When is 'if' not necessary?

In some scripts, I’ve seen if conditional statements written as:

if [ some_conditional_statement ]; then
    # do stuff


[ some_conditional_statement ] && #do stuff

Is the second example equivalent (do stuff portion will only execute if the conditional is true), but only useful when you only need to perform one command such as:

[ -f "/path/to/some/file" ] && . /path/to/some/file

Or is there another difference I am missing?

Here is Solutions:

We have many solutions to this problem, But we recommend you to use the first solution because it is tested & true solution that will 100% work for you.

Solution 1

The if-clause will execute whatever is in between then and fi if the expression after the if is true, which in shell terms mean that its exit value is zero. You can use a command or the brackets which is just a short form for the test command.

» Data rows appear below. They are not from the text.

import Summits.QuantumFields.YangMills.Theorems.SandwichVariancePinchingSandwichMomentsLtOne

/-!
# Route `SandwichVariancePinching` — support `SandwichMomentsLt` (stmt-QuantumFields-28320) CLOSED by name

The repaired support (the `SandwichMoments` body with the strict binder `δ < 1`, re-filed by planner ym-idea-3 g12 after
`not_SandwichMoments` refuted the `δ ≤ 1` version) is literally the statement already proved as
`SandwichVariancePinching.sandwichMoments_of_lt_one` (module `…SandwichVariancePinchingSandwichMomentsLtOne`); this file is the
one-line closer whose type is the route decl.

HONEST SCOPE.  Routine support of a draft sub-line onto the open crux `LogConcaveChart.QuadraticCovarianceComparison`; the two cruxes
`QuadraticVarianceCeiling` / `QuadraticVarianceFloor`, rung R2a and every summit statement stay open; nothing here bears on the
Yang–Mills mass gap.
-/

namespace Summit.QuantumFields.YangMills.Theorems

/-- The route decl `SandwichVariancePinching.SandwichMomentsLt` (stmt-QuantumFields-28320) holds: it is
`SandwichVariancePinching.sandwichMoments_of_lt_one` verbatim (Gaussian domination from the lower pinching with `δ < 1`). [folklore] -/
theorem sandwichVariancePinching_sandwichMomentsLt_proof :
    Summit.QuantumFields.YangMills.Theses.SandwichVariancePinching.SandwichMomentsLt := by
  unfold Summit.QuantumFields.YangMills.Theses.SandwichVariancePinching.SandwichMomentsLt
  exact SandwichVariancePinching.sandwichMoments_of_lt_one

end Summit.QuantumFields.YangMills.Theorems
import Mathlib
import HarnessLib
import Summits.ResolutionOfSingularities.ResolutionOfSingularities.Theorems.WildQuotientsWildQuotientResolutionS1aA1Move3Cover

/-!
# S1a — INSTANCE I-3 (D₄), MOVE 4 (THE KILL): the σ-fixed degree-0 cover of `B₊(s₃, W′, s)` and `hrad`

[OURS · L1 W4.5c · lead-1 g13; plan-1 RULING R-F15e, X-CERT v1.1 §2 / v1.2-D4ROWS move 4 (three producer charts ALL KILLED), NOTES `D4 TREE OF RECORD`] — NOT
statements of the manuscript; counted 0; AI-level work, weaker than expert review. Crux stmt-ResolutionOfSingularities-17941 `CyclicQuotientFourfolds`, line
`s1a-logminvertex` v13 (`stub_reachLowerInFX`). Pure commutative algebra on the abstract model `Q` of the node of the `[Y]₂` chart (rows as in ✓`…S1aD4Move4Ring`).

Unlike ✓`…S1aA1Move3Cover` the degree bookkeeping is ABSTRACTED: the three raw cover elements are `b₀ = s₃^{2ep}·U₀`, `b₁ = N₄^{2e}·U₁`
(`N₄ = ∏_{i : ZMod p} (W′ + i·s²tY′s₃) = ∏ σⁱ(W′)`), `b₂ = s^{ep}·U₂` with `U₀, U₁, U₂` ARBITRARY `τ`-fixed units (chosen in the leaf so that each `b_j` has degree
0 — hypotheses `hb_jd`), all in `𝒥_{2ep}`; the cover in degree `d₄·2ep` is `y_j = b_j^{d₄}`:
* `d4m4_norm_mem/_fixed/_deg/_T`, `d4m4_b_mem`, `d4m4_y_mem`, `d4m4_y_fixed`, `d4m4_y_deg`, `d4m4_raw_coe`;
* ★ `d4m4_hrad` — `s₃T, W′T, sT² ∈ √(c₀, c₁, c₂)` for `c_j = y_jT^{d₄·2ep}`: the three charts cover `B₊`.
(«Every cover element lies in `𝔞₄`» is immediate from ✓`d4m4_residual_mem` + ✓`OneShotKill.coverElement_mem_span_u'` in the move theorem.)
-/

set_option linter.dupNamespace false

noncomputable section

open Literature.AlgebraicGeometry.Resolution
open scoped LaurentPolynomial
open Summit.ResolutionOfSingularities.ResolutionOfSingularities.Theorems.WildQuotientResolution.S1.CoarseChart
open Summit.ResolutionOfSingularities.ResolutionOfSingularities.Theorems.WildQuotientResolution.S1.BlowupCharts
open Summit.ResolutionOfSingularities.ResolutionOfSingularities.Theorems.WildQuotientResolution.S1.KillCert.A1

The a && b construct means: “evaluate a and if its true also evaluate b”. So your two examples are equivalent, but the if-clause is more readable and can be used to group several commands.

Solution 2

OK, I presume that you understand that [ condition ]
(or [[ condition ]] in bash)
is, essentially, a command that has no side effects,
but that evaluates the condition and gives an appropriate exit status. 
You mentioned chaining &&s together. 
You can do that;

A  &&  B  &&  C

is equivalent to

if A
    if B

But you seem to be asking how to do

if A

You can do that with

A  &&  (B; C)


A  &&  { B; C;}


  • The parentheses give you a subshell; i.e., commands B and C run in a child process. 
    commands like variable assignments or cd will have no effect on the parent shell. 
    Commands in braces run in the same process as the A command.
  • In the brace syntax,
    there must be a space after the { and a ; (or a &) before the }.

My opinion:

I strongly recommend using the ifthenelse syntax, for improved readability.

Note: Use and implement solution 1 because this method fully tested our system.